### About this exercise
Looking at the records below, count how many lines contain the string "full". Give that number alone.

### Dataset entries
- - -
import Literature.NumberTheory.EllipticCurves.KuriharaNumberInvariants
import HarnessLib

/-!
# The «stabilised level-lowering congruence of depth `m`» (LL_m) of the plus modular symbols of an
# elliptic newform — DEFINITIONS (the Lean NAME of route W2's displayed hypothesis), the print basis,
# and the delta to print

Topic `NumberTheory/EllipticCurves`; namespace `Literature.NumberTheory.EllipticCurves`. DEFINITIONS ONLY,
with bookkeeping API (nothing asserted, no named fact). Written by the `bsd-litref` typer `jsw17-ty` for
`bsd-addord-plan` g17's WANTED «(LL_1) as a Literature fact» (pub/bsd-addord/STATUS.md l.850 / l.855,
memo `evidence-19679-w2c2-g4-levellowering.md` of item `stmt-BirchSwinnertonDyer-19679`), relayed by
`bsd-litref-lead` 2026-08-26T18:07:33Z. Consumers (they carry (LL_m) as DISPLAYED binders `q u φ hper
hφH hC`, verbatim the body of `IsStabilisedLevelLoweringCongruence` below):
`Summit.BirchSwinnertonDyer.BirchSwinnertonDyer.Theorems.KimAtThreeDeepLowerTamagawaLevelLowering`
(`kuriharaDivisibleAt_of_stabilisedCongruence`, `tamagawa_le_kuriharaPartialInfty_of_stabilisedCongruence`,
`deepLowerAtThree_row_of_missingLowerBoundAt_of_stabilisedCongruence`, …; cell `bsd-addord`, seats
w2-c2 / acc2 / acc3 / w2-c4 / acc6; items 19679 / 19599 / 19075).

WHAT (LL_m) SAYS. `E/ℚ` with globally minimal model `W`, `p` a prime, `f ∈ S₂(Γ₀(N))` (the newform of
`E`), `q` a natural number (in the application `q ∣ N_E·p`, a «Tamagawa-`p` prime»): there are
`u ∈ ℤ/p^m` and a `1`-periodic `φ : ℚ → ℤ/p^m`, HECKE at every prime `ℓ ∤ N_E·p` with eigenvalue
`a_ℓ(E)` — `a_ℓ·φ(x) = Σ_{j<ℓ} φ((x+j)/ℓ) + φ(ℓx)` — such that the tree's rational plus symbols
`[x]⁺_f = ratPlusSymbol f x` (normalised by the lattice real period `Ω⁺_f`, `PAdicLFunction.lean`;
Mazur–Tate–Teitelbaum §I.8) satisfy `[x]⁺_f ≡ u·(φ(x) − φ(qx)) (mod p^m)` for every `x ∈ ℚ`
(`ratModP (p^m)`, the tree's reduction of a `p`-integral rational). This is the SHAPE of «`f ≡ g_α
(mod 𝔭^m)` read on integral modular symbols», `g` an eigenform of level prime to `q`, `g_α = g − g|V_q`
its `q`-stabilisation with `U_q`-eigenvalue `α ≡ a_q(f) = 1`, `φ` = the reduced integral plus symbol of
`g` (so `[x]⁺_{g_α} = [x]⁺_g − α⁻¹[qx]⁺_g`): `{∞, x}_{g(qz)} = q⁻¹ {∞, qx}_g`, `β = q/α`.
`u` is NOT required to be a unit and `φ` is NOT required to come from a modular form — exactly as the
consumers take it (when every `[x]⁺_f` vanishes mod `p^m`, (LL_m) holds with `u = 0`, `φ = 0`:
`isStabilisedLevelLoweringCongruence_of_forall_eq_zero`). A coefficient-extended variant
`IsStabilisedLevelLoweringCongruenceIn π` (values read in any commutative ring `R` through
`π : ℤ/p^m →+* R`, e.g. `R = 𝔽_𝔭 ⊋ 𝔽_p`, the residue field of `g`'s coefficient ring — the honest
range of `φ` in print) is provided with the transfer lemma `IsStabilisedLevelLoweringCongruence.map`.

PRINT BASIS (what IS printed, with the loci read for this file) — and the DELTA. No source located
prints (LL_1) verbatim (presearch below). The printed results it is assembled from:
* LEVEL LOWERING (form level). Ribet 1990 Thm. 1.1 (+ Carayol, Diamond 1995 Thm. 1.1): in the tree
  as the named fact `Literature.NumberTheory.Automorphic.diamond1995_refinedSerre`
  (`SerreWeakImpliesStrong.lean`; proved there from Khare–Wintenberger). At a Tamagawa-`p` prime `q`
  of `E` (`q ‖ N_E` split multiplicative with `p ∣ ord_q(Δ_E) = c_q`, so `ρ̄_{E,p}` is unramified at
  `q`; at `p = 3` also `q ≠ 3` additive of Kodaira type IV/IV* with `c_q = 3`) and `ρ̄_{E,p}`
  irreducible, `p` odd, it yields a newform `g` of weight `2` and level `N_E/q` (resp. the Serre
  level) with `a_n(g) ≡ a_n(f) (mod 𝔭)` for `(n, N_E) = 1`. [cite: Ribet1990, Thm. 1.1]
  [cite: Diamond1995RefinedSerre, Thm. 1.1]
* MULTIPLICITY ONE / CANONICAL PERIODS (cohomology). Vatsal 1999 (Duke 98) Thms. 1.3, 2.7, 1.10 —
  paywalled, acquisition `acq-06215` = CITE-ONLY — as RESTATED in Greenberg–Vatsal 2000 §3
  (arXiv:math/9906215, held; PostScript chunks decoded): display (18) (chunk p0056) «if `α` is
  admissible [any sign when `E[p]` is irreducible], it follows from work of Mazur, Ribet, Wiles, and
  others (see [Vat97], Theorems 1.3 and 2.7) that there is an isomorphism of `T₁(M)_𝔪`-modules
  `δ^α : S₂(Γ₁(M); ℤ_p)_𝔪 ≅ H¹_par(Γ₁(M); ℤ_p)^α_𝔪`» for ANY `M` with `N ∣ M` and `g` «any modular form
  of level `M` that is an eigenform for the full Hecke algebra `T₁(M)` … which satisfies `a_n = b_n`
  whenever `(n, M) = 1`»; canonical cocycles `δ^α_g` and canonical periods `Ω^α_g δ^α_g = ω^α_g` (19);
  Prop. (3.1) (p0057) «`E` optimal, `p` good ordinary or multiplicative: `Ω^α_E` and `(−2πi)Ω^α_f`
  are equal up to a `p`-adic unit»; Rem. (3.4) (p0060) «if `E[p]` is irreducible … `Ω^α_E = Ω^α_f`
  for any choice of sign» (any isogenous curve); Lemma (3.6) (p0060) «`g` obtained from `f` by
  removing all Euler factors at primes `q ≠ p`, `q ∣ N`, `E` ordinary at `p`: `Ω^α_f` and `Ω^α_g` are
  equal up to `p`-adic unit»; Thm. (3.10) (p0064) «`E₁`, `E₂` of level `N₁`, `N₂`, `E₁[p] ≅ E₂[p]`
  irreducible, good ordinary or multiplicative at `p`, `Σ₀ = {q ≠ p : q ∣ N₁N₂}`: there exists
  `u ∈ 𝒪^×` with `L^{Σ₀}(E₁/ℚ, χ, T) ≡ u·L^{Σ₀}(E₂/ℚ, χ, T) (mod π𝒪)` for every character `χ`», proof:
  «`a'_n ≡ b'_n (mod p)` for ALL integers `n`. Theorem 1.10 of [Vat97] now yields a congruence …
  the periods appearing will be the canonical periods attached to `g₁` and `g₂`. The result follows
  from Lemma (3.6)». [cite: GreenbergVatsal2000, §3 (18)–(19), Prop. (3.1), Rem. (3.4), Lemma (3.6), Thm. (3.10)]
  [cite: Vatsal1999, Thms. 1.3, 2.7, 1.10 (cite-only, acq-06215)]
* The same multiplicity-one statement in the ordinary Hida tower: Emerton–Pollack–Weston 2006
  (arXiv:math/0404484, held) Prop. 4.1.1 (chunk p0020 L78–L82) «If `ρ̄_𝔪` is irreducible and
  `p`-distinguished, then each of the `(T_N)_𝔪`-modules `M^±_𝔪` is free of rank one», with the symbol
  map `ℙ¹(ℚ) → M_𝔪`, `a ↦ {∞, a}` (p0020 L117–L135), and Prop. 4.1.4 (p0021 L21–L32) «the
  specialisation at a classical height one prime is the usual analytic `p`-adic `L`-function …
  computed with respect to a canonical period». [cite: EmertonPollackWeston2006, Prop. 4.1.1 and Prop. 4.1.4]
* CONTEXT. C.-H. Kim, *Refined applications of Kato's Euler systems for modular forms*
  (arXiv:2203.12157, held) p0009 L32–L33: «The assumption `N = N(ρ̄)` ensures that there is no Tamagawa
  defect [epw]. If the Tamagawa defect is non-trivial, then it is EXPECTED that all Kurihara numbers
  vanish [mazur-rubin-book]» — i.e. the consumers' conclusion `KuriharaDivisibleAt … 1` at a
  Tamagawa-`p` prime is called an expectation there, not a theorem; Kim–Ota (Res. Math. Sci. 2023,
  arXiv:1905.02926, held) Prop. 8.1 / Cor. 8.2 / Rem. 8.3 (p0026) print the Kolyvagin-SYSTEM analogue
  («`q ‖ N`, `q ≢ ±1 (mod p)`, `ρ̄` unramified at `q` ⇒ Kato's Kolyvagin system of `f` is not
  primitive … at least we must consider a newform of level `N/q` obtained via level lowering»).
  [cite: Kim2022RefinedKatoApplications, §1 (chunk p0009 L32–L33)] [cite: KimOta2023, Prop. 8.1, Cor. 8.2, Rem. 8.3]

DELTA TO PRINT (for `bsd-addord-plan`; addord decides). (LL_1) — «at a Tamagawa-`p` prime `q`, with
`ρ̄_{E,p}` irreducible and `p` odd (`p ∤ N_E` or `p` ordinary), `IsStabilisedLevelLoweringCongruence
W p 1 f q` holds» — is NOT printed verbatim in any source located. The nearest printed theorem, GV
Thm. (3.10), is (a) in the currency of `Σ₀`-imprimitive cyclotomic `p`-adic `L`-functions, which see
only character sums `Σ_a χ(a)[a/n]⁺` — and these do NOT determine the individual symbols `[a/n]⁺ mod p`
at Kolyvagin levels `n` (Fourier inversion over `(ℤ/n)^×` divides by `∏(ℓ − 1)`, divisible by `p`
since `ℓ ≡ 1 (mod p)`), so (3.10) does not imply (LL_1) formally; (b) stated for TWO ELLIPTIC CURVES,
while Ribet's `g` need not have rational coefficients; (c) for `p` good ORDINARY or multiplicative
(Vatsal's multiplicity one needs `𝔪` `p`-distinguished; supersingular `p` is outside [GV]/[EPW]).
The symbol-wise congruence (LL_1) follows from display (18) at `M = N_E` applied to `f` and to the
full-level-`N_E` eigenform `g_α` (both in `S₂(Γ₁(N_E); 𝒪)_𝔪`, `a_n(f) ≡ a_n(g_α) (mod 𝔭)` for ALL
`n`, hence `δ^α(f) ≡ δ^α(g_α) (mod 𝔭)`), the passage from parabolic cocycles to `{∞, x}`-symbols at
an irreducible `𝔪` (Eisenstein part `𝔪`-trivial, [EPW] p0020 L33–L37), and the period comparisons
Prop. (3.1)/Rem. (3.4) (`Ω⁺_f` vs `Ω^+_{can}` — where `p`-adic units enter `u`, and where, if the
lattice normalisation is off by a non-unit, ALL `[x]⁺_f` vanish mod `p` and (LL_1) holds trivially) —
an ARGUMENT, i.e. prover work for a `Theorems/` file over typed inputs, not a statement this
Literature file may assert (D-0026: no fact stronger than, or absent from, its source). Hence this
file gives (LL_m) its NAME and records the basis; it asserts nothing. `m ≥ 2`: level lowering mod
`p^m` (Dahmen–Yazdani 2012) is the only printed input; no symbol-level statement located.

PRESEARCH (2026-08-26, corpus fts+vec AND galaxy): «Vatsal canonical periods congruence formulae» →
[corpus] 8 citing papers, Vatsal 1999 itself not held → `lit read doi:10.1215/s0012-7094-99-09811-3`
rc paywalled, acq-06215 CITE-ONLY; [corpus:paper:arxiv-math_9906215] GV2000 §3 (decoded, loci above);
[corpus:paper:arxiv-math_0404484] EPW06 §4.1 (loci above); `lit vsearch` «two congruent weight-two
newforms of different levels … plus modular symbols … congruent after removing Euler factors» → books
only (Delbourgo 2008 §4.3 «Multiplicity one for I-adic modular symbols», Hida-family currency);
`lit search --hybrid` «congruent modular symbols level lowering multiplicity one Euler factor canonical
periods» → same; [galaxy:pdf] «Canonical periods and congruence formulae|…» → Bellaïche–Pollack,
Pollack–Weston (Mazur–Tate elements of non-ordinary forms), Pollack–Stevens — none prints (LL_1);
[corpus:paper:arxiv-2203.12157 p0009 L33] «expected»; [corpus:paper:arxiv-1905.02926 p0026] KS analogue;
[corpus:paper:arxiv-1509.00682] Ota 2018 Props. 2.3/3.3 = Mazur–Tate element relations (the
consumers' algebra), no level lowering. Tree: `lean search 'modularSymbol|MazurTate|stabilisedCongruence|
levelLowering'` → the symbol vocabulary used below and the Summits consumers; no Literature name for
(LL_m) before this file; Ribet = `diamond1995_refinedSerre`.

PARTITION: 0 classes (types-the-object-of; route W2 `KimAtThreeKolyvagin`, items 19679 / 19599 /
19075 — B3 N11@3). Nothing here proves BSD or moves a row.
-/

noncomputable section

open scoped MatrixGroups ModularForm Classical BigOperators

open CongruenceSubgroup Literature.NumberTheory.EllipticCurves.ModularForms

open Literature.NumberTheory.DiophantineGeometry.Dioph (ratModP)

namespace Literature.NumberTheory.EllipticCurves

section Definitions

variable (W : WeierstrassCurve ℚ) [W.IsGloballyMinimal] (p m : ℕ) {N : ℕ} (f : CuspForm (Gamma0 N) 2)

/-- **(LL_m), the stabilised level-lowering congruence of depth `m` at `q`** for the plus symbols
of `f ∈ S₂(Γ₀(N))` relative to the curve `W` (which supplies the good primes `ℓ ∤ N_E·p` and the
eigenvalues `a_ℓ(E)`): there are `u ∈ ℤ/p^m` and a `1`-periodic `φ : ℚ → ℤ/p^m`, Hecke at every prime
`ℓ ∤ N_E·p` with eigenvalue `a_ℓ(E)` (`a_ℓ·φ(x) = Σ_{j<ℓ} φ((x+j)/ℓ) + φ(ℓx)`), such that
`[x]⁺_f ≡ u·(φ(x) − φ(qx)) (mod p^m)` for all `x ∈ ℚ` (`ratModP (p^m) (ratPlusSymbol f x)`). VERBATIM
the displayed binders `u φ hper hφH hC` of the `bsd-addord` consumers (module docstring); `u` need
not be a unit, `φ` need not be modular. In print only the SHAPE is attested (the `q`-stabilisation
`g_α = g − g|V_q` of a level-lowered eigenform `g`, [GreenbergVatsal2000] §3 / [Ribet1990]); the
existence statement (LL_1) at a Tamagawa-`p` prime is NOT printed verbatim — see «DELTA TO PRINT».
A predicate; nothing asserted. [cite: GreenbergVatsal2000, §3 display (18)–(19) and Lemma (3.6) (shape of the q-deprived eigenform)]
[cite: Kim2022StructureSelmer, §1.5.1 and Def. 2.13 (the Kurihara-number side it feeds)] -/
def IsStabilisedLevelLoweringCongruence (q : ℕ) : Prop :=
  ∃ (u : ZMod (p ^ m)) (φ : ℚ → ZMod (p ^ m)),
    (∀ x, φ (x + 1) = φ x) ∧
    (∀ ℓ : ℕ, ℓ.Prime → ¬ ℓ ∣ W.conductorNorm ℤ * p → ∀ x : ℚ,
      (W.frobeniusTrace ℓ : ZMod (p ^ m)) * φ x = (∑ j : Fin ℓ, φ ((x + j) / ℓ)) + φ (ℓ * x)) ∧
    (∀ x : ℚ, ratModP (p ^ m) (ratPlusSymbol f x) = u * (φ x - φ (q * x)))

/-- **(LL_m) with coefficients extended along `π : ℤ/p^m →+* R`** — the same shape with `u ∈ R`,
`φ : ℚ → R`, the Hecke relation in `R` and the symbols read through `π ∘ ratModP (p^m)`. For `m = 1`
and `R = 𝔽` a finite field of characteristic `p` this is the honest range of print's `φ` (the reduced
canonical plus symbol of the level-lowered eigenform `g` has values in the residue field `𝔽_𝔭` of
`g`'s coefficient ring, possibly `⊋ 𝔽_p`; the consumers' «part 4» field-valued bridge).
A predicate; nothing asserted. [cite: GreenbergVatsal2000, §3 display (18)–(19) (eigenforms with coefficients in 𝒪, congruences mod 𝔭)] -/
def IsStabilisedLevelLoweringCongruenceIn (q : ℕ) {R : Type*} [CommRing R] (π : ZMod (p ^ m) →+* R) :
    Prop :=
  ∃ (u : R) (φ : ℚ → R),
    (∀ x, φ (x + 1) = φ x) ∧
    (∀ ℓ : ℕ, ℓ.Prime → ¬ ℓ ∣ W.conductorNorm ℤ * p → ∀ x : ℚ,
      (W.frobeniusTrace ℓ : R) * φ x = (∑ j : Fin ℓ, φ ((x + j) / ℓ)) + φ (ℓ * x)) ∧
    (∀ x : ℚ, π (ratModP (p ^ m) (ratPlusSymbol f x)) = u * (φ x - φ (q * x)))

end Definitions

section API

variable {W : WeierstrassCurve ℚ} [W.IsGloballyMinimal] {p m : ℕ} {N : ℕ} {f : CuspForm (Gamma0 N) 2}
  {q : ℕ} {R : Type*} [CommRing R]

/-- Unfolding `IsStabilisedLevelLoweringCongruence` (binder-for-binder the consumers' `u φ hper hφH hC`);
bookkeeping for the shape of [cite: GreenbergVatsal2000, §3 display (18)–(19)]. -/
theorem isStabilisedLevelLoweringCongruence_iff :
    IsStabilisedLevelLoweringCongruence W p m f q ↔
      ∃ (u : ZMod (p ^ m)) (φ : ℚ → ZMod (p ^ m)),
        (∀ x, φ (x + 1) = φ x) ∧
        (∀ ℓ : ℕ, ℓ.Prime → ¬ ℓ ∣ W.conductorNorm ℤ * p → ∀ x : ℚ,
          (W.frobeniusTrace ℓ : ZMod (p ^ m)) * φ x = (∑ j : Fin ℓ, φ ((x + j) / ℓ)) + φ (ℓ * x)) ∧
        (∀ x : ℚ, ratModP (p ^ m) (ratPlusSymbol f x) = u * (φ x - φ (q * x))) :=
  Iff.rfl

/-- **The degenerate case.** If every plus symbol of `f` vanishes mod `p^m`, (LL_m) holds at every
`q`, with `u = 0` and `φ = 0` (the consumers note that their conclusion is then trivial anyway);
bookkeeping for the shape of [cite: GreenbergVatsal2000, §3 display (18)–(19)]
[cite: Kim2022StructureSelmer, Def. 2.13 (the vanishing it feeds)]. -/
theorem isStabilisedLevelLoweringCongruence_of_forall_eq_zero
    (h : ∀ x : ℚ, ratModP (p ^ m) (ratPlusSymbol f x) = 0) :
    IsStabilisedLevelLoweringCongruence W p m f q :=
  ⟨0, fun _ => 0, fun _ => rfl, fun _ _ _ _ => by simp, fun x => by simp [h x]⟩

/-- **Extension of coefficients.** (LL_m) over `ℤ/p^m` gives (LL_m) read in any commutative ring `R`
through `π : ℤ/p^m →+* R` (`u ↦ π u`, `φ ↦ π ∘ φ`); bookkeeping for the shape of
[cite: GreenbergVatsal2000, §3 display (18)–(19) (coefficients 𝒪 → 𝒪/𝔭)]. -/
theorem IsStabilisedLevelLoweringCongruence.map (h : IsStabilisedLevelLoweringCongruence W p m f q)
    (π : ZMod (p ^ m) →+* R) : IsStabilisedLevelLoweringCongruenceIn W p m f q π := by
  obtain ⟨u, φ, hper, hH, hC⟩ := h
  refine ⟨π u, fun x => π (φ x), fun x => by simp only [hper], fun ℓ hℓ hℓN x => ?_, fun x => ?_⟩
  · have := congrArg π (hH ℓ hℓ hℓN x)
    simpa [map_mul, map_add, map_sum, map_intCast] using this
  · rw [hC x, map_mul, map_sub]

/-- Over `R = ℤ/p^m` itself (`π = id`) the two predicates agree; bookkeeping for the shape of
[cite: GreenbergVatsal2000, §3 display (18)–(19)]. -/
theorem isStabilisedLevelLoweringCongruenceIn_id_iff :
    IsStabilisedLevelLoweringCongruenceIn W p m f q (RingHom.id (ZMod (p ^ m))) ↔
      IsStabilisedLevelLoweringCongruence W p m f q := by
  simp only [IsStabilisedLevelLoweringCongruenceIn, IsStabilisedLevelLoweringCongruence, RingHom.id_apply]

end API

end Literature.NumberTheory.EllipticCurves

end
- - -
### Result
2